# WHAT THIS TASK INVOLVES:
Search the listing for the string "from" and copy every line that contains it.

+===+

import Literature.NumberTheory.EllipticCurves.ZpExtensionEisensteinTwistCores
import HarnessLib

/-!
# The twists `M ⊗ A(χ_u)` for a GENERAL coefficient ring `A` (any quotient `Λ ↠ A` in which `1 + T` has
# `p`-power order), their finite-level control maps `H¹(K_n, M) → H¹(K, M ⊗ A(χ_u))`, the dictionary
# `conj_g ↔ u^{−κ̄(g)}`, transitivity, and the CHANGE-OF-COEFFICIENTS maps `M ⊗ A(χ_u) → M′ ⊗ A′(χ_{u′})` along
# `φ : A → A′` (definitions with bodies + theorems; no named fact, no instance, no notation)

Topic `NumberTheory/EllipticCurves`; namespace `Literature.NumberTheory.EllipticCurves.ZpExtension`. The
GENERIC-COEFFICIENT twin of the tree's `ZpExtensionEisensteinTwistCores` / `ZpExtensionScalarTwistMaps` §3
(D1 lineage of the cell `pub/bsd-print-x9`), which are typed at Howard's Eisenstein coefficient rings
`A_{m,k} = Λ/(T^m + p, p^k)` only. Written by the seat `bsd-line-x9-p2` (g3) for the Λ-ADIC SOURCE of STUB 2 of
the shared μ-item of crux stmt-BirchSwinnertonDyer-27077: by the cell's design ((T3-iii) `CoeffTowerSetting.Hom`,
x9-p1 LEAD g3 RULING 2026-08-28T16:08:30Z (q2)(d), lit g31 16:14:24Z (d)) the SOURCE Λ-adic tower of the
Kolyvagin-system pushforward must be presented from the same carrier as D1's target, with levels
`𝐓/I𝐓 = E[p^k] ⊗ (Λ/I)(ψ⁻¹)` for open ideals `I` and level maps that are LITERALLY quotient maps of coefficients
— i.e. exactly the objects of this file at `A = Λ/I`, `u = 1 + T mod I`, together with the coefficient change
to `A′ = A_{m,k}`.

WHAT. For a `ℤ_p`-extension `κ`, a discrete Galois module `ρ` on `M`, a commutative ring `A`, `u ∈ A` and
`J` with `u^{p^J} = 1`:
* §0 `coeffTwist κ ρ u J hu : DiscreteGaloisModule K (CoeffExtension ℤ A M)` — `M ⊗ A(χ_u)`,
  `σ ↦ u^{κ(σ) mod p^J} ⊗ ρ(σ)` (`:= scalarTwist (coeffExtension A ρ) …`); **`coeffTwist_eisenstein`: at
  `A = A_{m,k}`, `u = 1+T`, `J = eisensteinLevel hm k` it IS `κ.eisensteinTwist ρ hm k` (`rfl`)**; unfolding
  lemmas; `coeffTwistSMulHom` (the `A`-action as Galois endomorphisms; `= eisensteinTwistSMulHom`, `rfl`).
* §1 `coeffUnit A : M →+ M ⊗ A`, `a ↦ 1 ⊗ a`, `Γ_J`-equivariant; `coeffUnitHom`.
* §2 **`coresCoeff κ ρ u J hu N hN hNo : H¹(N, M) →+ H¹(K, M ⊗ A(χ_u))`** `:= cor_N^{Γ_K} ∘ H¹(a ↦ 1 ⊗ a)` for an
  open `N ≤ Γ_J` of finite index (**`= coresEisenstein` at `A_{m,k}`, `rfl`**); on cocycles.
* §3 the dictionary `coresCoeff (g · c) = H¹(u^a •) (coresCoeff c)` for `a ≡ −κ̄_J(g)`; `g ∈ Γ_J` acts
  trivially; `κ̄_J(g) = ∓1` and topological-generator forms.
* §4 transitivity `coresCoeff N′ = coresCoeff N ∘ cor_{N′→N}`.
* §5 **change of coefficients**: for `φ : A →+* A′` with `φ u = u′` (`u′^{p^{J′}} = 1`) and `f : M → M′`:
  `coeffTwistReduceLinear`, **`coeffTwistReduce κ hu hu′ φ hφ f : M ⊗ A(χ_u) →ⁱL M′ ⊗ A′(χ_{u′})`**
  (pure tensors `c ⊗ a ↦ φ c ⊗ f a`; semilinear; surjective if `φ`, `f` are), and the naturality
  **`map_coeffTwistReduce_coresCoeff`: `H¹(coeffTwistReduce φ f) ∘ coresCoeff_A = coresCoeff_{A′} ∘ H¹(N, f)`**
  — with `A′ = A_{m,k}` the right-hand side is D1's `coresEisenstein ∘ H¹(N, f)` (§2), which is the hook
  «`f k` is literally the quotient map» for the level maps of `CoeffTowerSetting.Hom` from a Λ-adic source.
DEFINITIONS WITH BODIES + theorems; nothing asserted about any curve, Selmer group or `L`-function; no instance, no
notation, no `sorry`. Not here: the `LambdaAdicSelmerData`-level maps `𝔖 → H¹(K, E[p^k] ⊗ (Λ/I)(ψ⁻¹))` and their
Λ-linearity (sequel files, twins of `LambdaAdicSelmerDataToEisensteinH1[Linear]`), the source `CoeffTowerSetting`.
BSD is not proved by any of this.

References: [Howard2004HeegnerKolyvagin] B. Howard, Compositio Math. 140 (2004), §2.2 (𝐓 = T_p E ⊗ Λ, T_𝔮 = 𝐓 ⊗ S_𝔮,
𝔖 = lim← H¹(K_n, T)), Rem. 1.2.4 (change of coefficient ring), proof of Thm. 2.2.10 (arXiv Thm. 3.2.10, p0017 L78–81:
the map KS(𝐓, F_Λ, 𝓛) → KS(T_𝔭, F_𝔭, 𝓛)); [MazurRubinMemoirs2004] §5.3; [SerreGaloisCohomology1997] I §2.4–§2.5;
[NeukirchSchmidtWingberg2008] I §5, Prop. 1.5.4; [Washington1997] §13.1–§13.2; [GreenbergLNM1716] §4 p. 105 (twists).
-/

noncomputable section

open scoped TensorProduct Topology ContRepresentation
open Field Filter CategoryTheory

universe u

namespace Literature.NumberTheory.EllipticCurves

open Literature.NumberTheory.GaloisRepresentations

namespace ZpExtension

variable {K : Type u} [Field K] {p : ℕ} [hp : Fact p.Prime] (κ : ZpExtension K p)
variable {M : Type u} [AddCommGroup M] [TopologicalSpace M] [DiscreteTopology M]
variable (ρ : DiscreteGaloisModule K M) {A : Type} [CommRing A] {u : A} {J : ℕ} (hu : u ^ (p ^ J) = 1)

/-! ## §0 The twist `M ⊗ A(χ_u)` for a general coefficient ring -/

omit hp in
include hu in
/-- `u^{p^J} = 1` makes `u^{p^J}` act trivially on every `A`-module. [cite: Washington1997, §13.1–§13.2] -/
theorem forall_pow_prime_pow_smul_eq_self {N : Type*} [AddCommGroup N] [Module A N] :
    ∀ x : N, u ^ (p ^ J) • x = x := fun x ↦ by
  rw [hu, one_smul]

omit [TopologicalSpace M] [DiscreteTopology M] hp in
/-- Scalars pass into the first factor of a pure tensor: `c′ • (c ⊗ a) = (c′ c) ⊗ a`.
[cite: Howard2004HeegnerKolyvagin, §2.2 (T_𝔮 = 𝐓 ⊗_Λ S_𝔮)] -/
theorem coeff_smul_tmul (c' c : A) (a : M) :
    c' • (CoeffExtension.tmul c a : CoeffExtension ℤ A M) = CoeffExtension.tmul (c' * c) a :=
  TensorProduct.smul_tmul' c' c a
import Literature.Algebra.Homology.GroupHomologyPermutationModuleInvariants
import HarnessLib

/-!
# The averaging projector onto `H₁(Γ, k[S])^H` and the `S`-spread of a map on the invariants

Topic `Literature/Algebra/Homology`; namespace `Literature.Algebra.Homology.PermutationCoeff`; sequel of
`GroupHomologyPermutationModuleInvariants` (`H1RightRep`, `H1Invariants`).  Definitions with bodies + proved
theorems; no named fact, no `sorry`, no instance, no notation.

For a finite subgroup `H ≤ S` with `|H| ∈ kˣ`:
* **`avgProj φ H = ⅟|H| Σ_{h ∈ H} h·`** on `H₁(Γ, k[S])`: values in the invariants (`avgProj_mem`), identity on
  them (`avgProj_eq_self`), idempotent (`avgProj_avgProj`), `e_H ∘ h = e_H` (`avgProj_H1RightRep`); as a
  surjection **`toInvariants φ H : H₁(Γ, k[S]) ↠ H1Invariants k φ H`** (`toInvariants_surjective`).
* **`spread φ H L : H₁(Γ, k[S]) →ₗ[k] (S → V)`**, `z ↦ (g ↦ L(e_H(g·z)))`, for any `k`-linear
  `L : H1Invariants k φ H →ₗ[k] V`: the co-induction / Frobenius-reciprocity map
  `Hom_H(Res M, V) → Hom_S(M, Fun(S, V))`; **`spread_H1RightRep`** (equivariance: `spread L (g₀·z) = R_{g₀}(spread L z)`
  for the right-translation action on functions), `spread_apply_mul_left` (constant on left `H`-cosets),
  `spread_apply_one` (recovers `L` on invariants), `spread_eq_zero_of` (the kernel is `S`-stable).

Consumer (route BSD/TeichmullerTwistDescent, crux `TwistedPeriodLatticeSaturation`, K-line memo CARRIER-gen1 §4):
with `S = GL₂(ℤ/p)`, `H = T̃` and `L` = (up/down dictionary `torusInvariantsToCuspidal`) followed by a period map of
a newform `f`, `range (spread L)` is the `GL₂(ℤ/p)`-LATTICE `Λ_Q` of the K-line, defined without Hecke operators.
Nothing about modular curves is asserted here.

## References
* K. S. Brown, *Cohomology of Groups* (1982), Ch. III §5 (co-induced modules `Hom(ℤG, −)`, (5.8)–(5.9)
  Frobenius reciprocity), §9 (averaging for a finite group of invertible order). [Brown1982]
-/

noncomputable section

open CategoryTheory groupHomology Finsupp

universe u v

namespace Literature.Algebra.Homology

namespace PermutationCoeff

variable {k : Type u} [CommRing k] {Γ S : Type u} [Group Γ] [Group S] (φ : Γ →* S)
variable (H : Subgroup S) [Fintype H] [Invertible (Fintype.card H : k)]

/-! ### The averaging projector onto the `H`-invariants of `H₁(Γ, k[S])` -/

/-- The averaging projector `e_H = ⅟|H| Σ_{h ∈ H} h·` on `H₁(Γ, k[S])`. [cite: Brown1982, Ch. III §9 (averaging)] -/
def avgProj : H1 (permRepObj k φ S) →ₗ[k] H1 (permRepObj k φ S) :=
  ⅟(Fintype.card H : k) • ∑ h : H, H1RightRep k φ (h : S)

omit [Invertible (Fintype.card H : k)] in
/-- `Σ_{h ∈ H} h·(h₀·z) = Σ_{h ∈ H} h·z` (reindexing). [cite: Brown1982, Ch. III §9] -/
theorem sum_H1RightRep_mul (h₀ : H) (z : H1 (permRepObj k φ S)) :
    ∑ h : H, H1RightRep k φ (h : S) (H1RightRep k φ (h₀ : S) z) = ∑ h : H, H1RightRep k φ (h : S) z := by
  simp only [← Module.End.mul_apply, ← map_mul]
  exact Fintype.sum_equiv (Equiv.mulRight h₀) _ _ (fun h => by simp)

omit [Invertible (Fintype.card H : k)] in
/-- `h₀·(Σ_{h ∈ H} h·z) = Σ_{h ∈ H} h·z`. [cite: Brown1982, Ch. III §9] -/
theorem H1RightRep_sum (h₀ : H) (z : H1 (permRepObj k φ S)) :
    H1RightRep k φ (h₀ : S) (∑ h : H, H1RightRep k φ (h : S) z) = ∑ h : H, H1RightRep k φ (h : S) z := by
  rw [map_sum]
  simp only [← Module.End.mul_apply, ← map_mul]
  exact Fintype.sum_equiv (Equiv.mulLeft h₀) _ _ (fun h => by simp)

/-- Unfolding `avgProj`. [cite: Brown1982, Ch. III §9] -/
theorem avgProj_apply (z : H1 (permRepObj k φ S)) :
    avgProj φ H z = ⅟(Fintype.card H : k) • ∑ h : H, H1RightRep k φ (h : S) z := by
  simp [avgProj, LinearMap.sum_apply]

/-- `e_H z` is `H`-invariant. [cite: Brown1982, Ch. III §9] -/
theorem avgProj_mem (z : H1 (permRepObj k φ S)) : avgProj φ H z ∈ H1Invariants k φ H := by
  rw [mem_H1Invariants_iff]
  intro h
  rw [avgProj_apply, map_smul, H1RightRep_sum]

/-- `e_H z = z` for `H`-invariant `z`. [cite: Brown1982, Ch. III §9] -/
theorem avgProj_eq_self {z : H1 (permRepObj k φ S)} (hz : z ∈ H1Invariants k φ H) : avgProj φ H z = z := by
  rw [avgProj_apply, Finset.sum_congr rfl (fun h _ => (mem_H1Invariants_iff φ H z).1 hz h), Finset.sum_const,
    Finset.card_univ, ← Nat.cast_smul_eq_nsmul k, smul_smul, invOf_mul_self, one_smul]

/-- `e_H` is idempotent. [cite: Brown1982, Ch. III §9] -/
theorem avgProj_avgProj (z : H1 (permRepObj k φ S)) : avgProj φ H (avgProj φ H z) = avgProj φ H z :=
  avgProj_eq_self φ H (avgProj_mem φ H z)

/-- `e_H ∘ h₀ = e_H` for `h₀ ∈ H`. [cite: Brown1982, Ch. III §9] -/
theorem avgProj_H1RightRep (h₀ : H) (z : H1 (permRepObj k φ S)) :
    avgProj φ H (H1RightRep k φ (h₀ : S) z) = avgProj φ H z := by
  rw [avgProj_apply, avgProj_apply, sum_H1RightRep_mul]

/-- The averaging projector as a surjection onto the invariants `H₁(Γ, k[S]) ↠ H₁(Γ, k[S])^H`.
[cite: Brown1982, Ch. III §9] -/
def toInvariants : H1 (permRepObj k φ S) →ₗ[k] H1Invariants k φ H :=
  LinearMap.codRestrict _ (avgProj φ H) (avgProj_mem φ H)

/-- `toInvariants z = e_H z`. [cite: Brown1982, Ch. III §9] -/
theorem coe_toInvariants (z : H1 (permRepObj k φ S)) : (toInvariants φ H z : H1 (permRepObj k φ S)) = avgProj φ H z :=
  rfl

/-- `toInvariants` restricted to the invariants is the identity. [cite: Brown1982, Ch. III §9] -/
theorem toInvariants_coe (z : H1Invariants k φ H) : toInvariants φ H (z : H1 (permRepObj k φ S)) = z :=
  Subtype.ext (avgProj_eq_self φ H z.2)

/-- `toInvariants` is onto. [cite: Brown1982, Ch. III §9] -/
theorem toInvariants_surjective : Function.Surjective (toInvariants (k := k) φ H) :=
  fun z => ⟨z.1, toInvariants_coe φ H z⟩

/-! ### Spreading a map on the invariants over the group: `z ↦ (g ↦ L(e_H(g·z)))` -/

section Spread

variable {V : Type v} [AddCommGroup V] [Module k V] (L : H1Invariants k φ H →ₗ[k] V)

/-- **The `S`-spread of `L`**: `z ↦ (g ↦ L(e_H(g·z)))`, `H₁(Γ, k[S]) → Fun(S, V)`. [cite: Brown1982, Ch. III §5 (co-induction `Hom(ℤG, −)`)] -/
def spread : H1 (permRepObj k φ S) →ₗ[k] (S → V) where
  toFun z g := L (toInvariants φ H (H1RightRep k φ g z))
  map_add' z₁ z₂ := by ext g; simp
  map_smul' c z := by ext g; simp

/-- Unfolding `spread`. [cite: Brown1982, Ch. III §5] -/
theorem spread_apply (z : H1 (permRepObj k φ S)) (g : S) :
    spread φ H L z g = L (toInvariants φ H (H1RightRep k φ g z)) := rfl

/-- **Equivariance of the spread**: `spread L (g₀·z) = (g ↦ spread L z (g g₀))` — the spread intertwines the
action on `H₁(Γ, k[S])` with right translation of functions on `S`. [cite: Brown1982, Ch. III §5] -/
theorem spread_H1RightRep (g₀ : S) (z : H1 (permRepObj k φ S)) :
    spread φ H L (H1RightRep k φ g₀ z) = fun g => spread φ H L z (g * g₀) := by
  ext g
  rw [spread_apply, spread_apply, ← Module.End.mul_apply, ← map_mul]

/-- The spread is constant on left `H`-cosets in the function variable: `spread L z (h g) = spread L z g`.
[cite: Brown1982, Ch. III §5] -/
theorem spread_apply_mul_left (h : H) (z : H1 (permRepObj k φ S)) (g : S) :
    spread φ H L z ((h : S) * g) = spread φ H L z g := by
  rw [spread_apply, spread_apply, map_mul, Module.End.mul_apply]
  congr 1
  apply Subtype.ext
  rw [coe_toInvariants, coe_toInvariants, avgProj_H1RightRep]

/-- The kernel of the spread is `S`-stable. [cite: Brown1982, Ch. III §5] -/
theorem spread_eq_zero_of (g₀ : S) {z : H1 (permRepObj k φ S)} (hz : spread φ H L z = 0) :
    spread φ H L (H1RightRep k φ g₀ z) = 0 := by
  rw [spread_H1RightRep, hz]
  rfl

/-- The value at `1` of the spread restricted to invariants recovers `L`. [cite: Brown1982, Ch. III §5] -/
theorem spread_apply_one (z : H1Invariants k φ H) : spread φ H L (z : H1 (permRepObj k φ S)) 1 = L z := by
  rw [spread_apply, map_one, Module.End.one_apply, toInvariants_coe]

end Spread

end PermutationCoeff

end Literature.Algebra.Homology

+===+

# EXPECTED ANSWER:
Kolyvagin-system pushforward must be presented from the same carrier as D1's target, with levels
  «`f k` is literally the quotient map» for the level maps of `CoeffTowerSetting.Hom` from a Λ-adic source.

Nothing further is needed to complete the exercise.